Your best friend for file transfer.

Fetch application logoFetch

Fetch interfering with other applications? (4 posts)

This is an archived topic. The information in it is likely to be out-of-date and no longer applicable to current versions of Fetch.
  • Started 20 years ago by davidmorr
  • Latest reply 20 years ago from Jim Matthews
  • davidmorr Member

    I have been downloading large files to my Mac and have noticed some impacts on other applications. The files are large enough to take an hour or more.

    I am getting transfer rates of around 27 kbytes per second. Because of this, I expect slow response from anything that uses the network connecton.

    However, the application I am having most problem with is Eudora 6.0.2, when it should not be accessing the network.

    For example, if I have a message window open, clicking on the scroll bar to scroll down does nothing for a second or two, then the spinning pizza appears for several seconds, then the window eventually scrolls.

    The same thing happens with opening a message or a mailbox, or almost any other operation.

    Now I suspect that this is an issue for Eudora really, except that I have noticed slowdowns for other applications, but not as severe as this.

    What is odd is that the CPU usage is well below 50% when this happens, so it would not seem to be lack of processor.

    The file being downloaded is also being written to a different disk to where the Eudora files are, so contention for the disk would seem to be unlikely.

    I wondered whether there could be something that Fetch is doing?

    Mac G4/450DP, OSX 10.3.2, ADSL connection 256/64, Fetch 4.0.3

    David

    Posted 20 years ago #

  • Jim Matthews Administrator

    Your description of what happens when you try to scroll in Eudora sounds like paging -- that's when the OS has put some of the contents of memory onto the hard disk, and you have to wait while they are retrieved.

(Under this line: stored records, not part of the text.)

import Mathlib

/-!
# Siegel count from polynomial growth

Stub `stub_siegelCountFromGrowth` (S11) for the crux `HilbertIntegralOverconvergentIsCongruence`
(line Sketch-ideate-r1-k1): the elementary counting step feeding the line's algebraization engine
(Siegel's lemma).  Unknowns `card D ≥ 1` grow like `D ^ (d + 1)`
(`cβ D ^ (d + 1) ≤ card D ≤ cβ' D ^ (d + 1)` for `D ≥ 1`), conditions are counted by `Λ` with
`Λ 0 = 0` and `Λ n ≤ cΛ n ^ d` (`n ≥ 1`).  We produce thresholds `N₀ D` and a constant `Q` with
* `2 Λ (N₀ D) < card D` for every `D ≥ 1`;
* for every `m`, some `D ≥ 1` with `m D ≤ N₀ D`;
* `card D ≤ Q ^ D` for every `D ≥ 1`.

Proof: `N₀ D` is the largest `n ≤ D * D` with `2 Λ n < card D` (`Nat.findGreatest`; `n = 0` is
admissible as `Λ 0 = 0 < 1 ≤ card D`).  Given `m`, any `D ≥ max m 1` with `2 cΛ m ^ d < cβ D` works:
`2 Λ (m D) ≤ 2 cΛ m ^ d D ^ d < cβ D ^ (d + 1) ≤ card D` and `m D ≤ D D`.  Finally
`card D ≤ cβ' D ^ (d + 1) ≤ max 1 cβ' (2 ^ D) ^ (d + 1) ≤ (max 1 cβ' * 2 ^ (d + 1)) ^ D`
using `D ≤ 2 ^ D`.
-/

set_option linter.dupNamespace false

namespace Summit.Langlands.Langlands.Theorems.HilbertIntegralOverconvergentIsCongruence

/-- **Siegel count from polynomial growth.**
Unknowns `card D ≥ 1` growing like `c_β D^{d+1}` (`D ≥ 1`), conditions `Λ n ≤ c_Λ n^d` (`n ≥ 1`),
`Λ 0 = 0`, `Λ` monotone.  Then there are thresholds `N₀ D` (the largest `n ≤ D * D` with
`2 Λ n < card D`) satisfying the engine's `hcount` (`2 Λ (N₀ D) < card D` for `D ≥ 1`) and
`hgrowth` (`m D ≤ N₀ D` for some `D ≥ 1`, every `m`: take `D ≥ m` with `D > 2 c_Λ m^d / c_β`), and
`card D ≤ Q^D` with `Q = max 1 c'_β · 2^{d+1}` (from `card D ≤ c'_β D^{d+1}` and
`D^{d+1} ≤ (2^D)^{d+1}`). [folklore] -/
theorem stub_siegelCountFromGrowth (d : ℕ) (_hd : 1 ≤ d) (card Λ : ℕ → ℕ) (hΛ0 : Λ 0 = 0)
    (_hΛmono : Monotone Λ)
    (cβ cβ' cΛ : ℝ) (hcβ : 0 < cβ) (_hcΛ : 0 < cΛ)
    (hcard1 : ∀ D, 1 ≤ D → 1 ≤ card D)
    (hcardlow : ∀ D : ℕ, 1 ≤ D → cβ * (D : ℝ) ^ (d + 1) ≤ (card D : ℝ))
    (hcardup : ∀ D : ℕ, 1 ≤ D → (card D : ℝ) ≤ cβ' * (D : ℝ) ^ (d + 1))
    (hΛ : ∀ n : ℕ, 1 ≤ n → (Λ n : ℝ) ≤ cΛ * (n : ℝ) ^ d) :
    ∃ (N₀ : ℕ → ℕ) (Q : ℝ), (∀ D, 1 ≤ D → 2 * Λ (N₀ D) < card D) ∧
      (∀ m : ℕ, ∃ D : ℕ, 1 ≤ D ∧ m * D ≤ N₀ D) ∧ (∀ D : ℕ, 1 ≤ D → (card D : ℝ) ≤ Q ^ D) := by
  classical
  -- `n = 0` is always admissible (`D ≥ 1`)
  have hP0 : ∀ D, 1 ≤ D → 2 * Λ 0 < card D := fun D hD => by
    rw [hΛ0, mul_zero]
    exact hcard1 D hD
  refine ⟨fun D => Nat.findGreatest (fun n => 2 * Λ n < card D) (D * D),
    max 1 cβ' * 2 ^ (d + 1), ?_, ?_, ?_⟩
  · -- (i) the threshold is admissible
    intro D hD
    exact Nat.findGreatest_spec (P := fun n => 2 * Λ n < card D) (Nat.zero_le _) (hP0 D hD)
  · -- (ii) the threshold at a suitable `D` exceeds `m D`
    intro m
    -- `D ≥ max m 1` with `2 cΛ m ^ d < cβ D`
    obtain ⟨D, hDdef⟩ : ∃ D : ℕ, D = m + ⌈2 * cΛ * (m : ℝ) ^ d / cβ⌉₊ + 1 := ⟨_, rfl⟩
    have hD1 : 1 ≤ D := by omega
    have hmD : m ≤ D := by omega
    have hkey : 2 * cΛ * (m : ℝ) ^ d < cβ * D := by
      have h1 : 2 * cΛ * (m : ℝ) ^ d / cβ ≤ ⌈2 * cΛ * (m : ℝ) ^ d / cβ⌉₊ := Nat.le_ceil _
      have h2 : (⌈2 * cΛ * (m : ℝ) ^ d / cβ⌉₊ : ℝ) < D := by
        rw [hDdef]
        push_cast
        linarith
      have h3 : 2 * cΛ * (m : ℝ) ^ d / cβ < D := h1.trans_lt h2
      rw [div_lt_iff₀ hcβ] at h3
      linarith
    refine ⟨D, hD1, ?_⟩
    rcases Nat.eq_zero_or_pos m with rfl | hm
    · simp
    · have hmD1 : 1 ≤ m * D := Nat.mul_pos hm hD1
      have hDpos : (0 : ℝ) < D := by exact_mod_cast hD1
      have hPmD : 2 * Λ (m * D) < card D := by
        have hreal : (2 * Λ (m * D) : ℝ) < card D := by
          calc (2 * Λ (m * D) : ℝ) ≤ 2 * (cΛ * ((m * D : ℕ) : ℝ) ^ d) := by
                have := hΛ (m * D) hmD1
                linarith
            _ = 2 * cΛ * (m : ℝ) ^ d * (D : ℝ) ^ d := by
                push_cast
                ring
            _ < cβ * D * (D : ℝ) ^ d := mul_lt_mul_of_pos_right hkey (pow_pos hDpos d)
            _ = cβ * (D : ℝ) ^ (d + 1) := by ring
            _ ≤ card D := hcardlow D hD1
        exact_mod_cast hreal
      exact Nat.le_findGreatest (Nat.mul_le_mul_right D hmD) hPmD
  · -- (iii) exponential bound on the number of unknowns
    intro D hD
    have h2D : (D : ℝ) ≤ 2 ^ D := by exact_mod_cast (Nat.lt_two_pow_self).le
    have hM1 : 1 ≤ max 1 cβ' := le_max_left _ _
    calc (card D : ℝ) ≤ cβ' * (D : ℝ) ^ (d + 1) := hcardup D hD
      _ ≤ max 1 cβ' * (D : ℝ) ^ (d + 1) :=
          mul_le_mul_of_nonneg_right (le_max_right _ _) (by positivity)
      _ ≤ max 1 cβ' * ((2 : ℝ) ^ D) ^ (d + 1) :=
          mul_le_mul_of_nonneg_left (pow_le_pow_left₀ (by positivity) h2D _) (by positivity)
      _ ≤ (max 1 cβ') ^ D * ((2 : ℝ) ^ D) ^ (d + 1) :=
          mul_le_mul_of_nonneg_right (le_self_pow₀ hM1 (by omega)) (by positivity)
      _ = (max 1 cβ' * 2 ^ (d + 1)) ^ D := by
          rw [mul_pow, ← pow_mul, ← pow_mul, mul_comm D (d + 1)]

end Summit.Langlands.Langlands.Theorems.HilbertIntegralOverconvergentIsCongruence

It can be difficult to tell why paging happens, and I would not expect a Fetch transfer to have this effect -- Fetch does not use much memory.

    I believe there are a number of programs available to monitor memory use on OS X. You can type "top" in the Terminal application to get a lot of performance statistics, including how many times the OS has had to retrieve memory from disk (pageins).

    Thanks,

    Jim Matthews
    Fetch Softworks

    Posted 20 years ago #

  • davidmorr Member

    Originally posted by JimMatthews:

    Your description of what happens when you try to scroll in Eudora sounds like paging -- that's when the OS has put some of the contents of memory onto the hard disk, and you have to wait while they are retrieved. It can be difficult to tell why paging happens, and I would not expect a Fetch transfer to have this effect -- Fetch does not use much memory.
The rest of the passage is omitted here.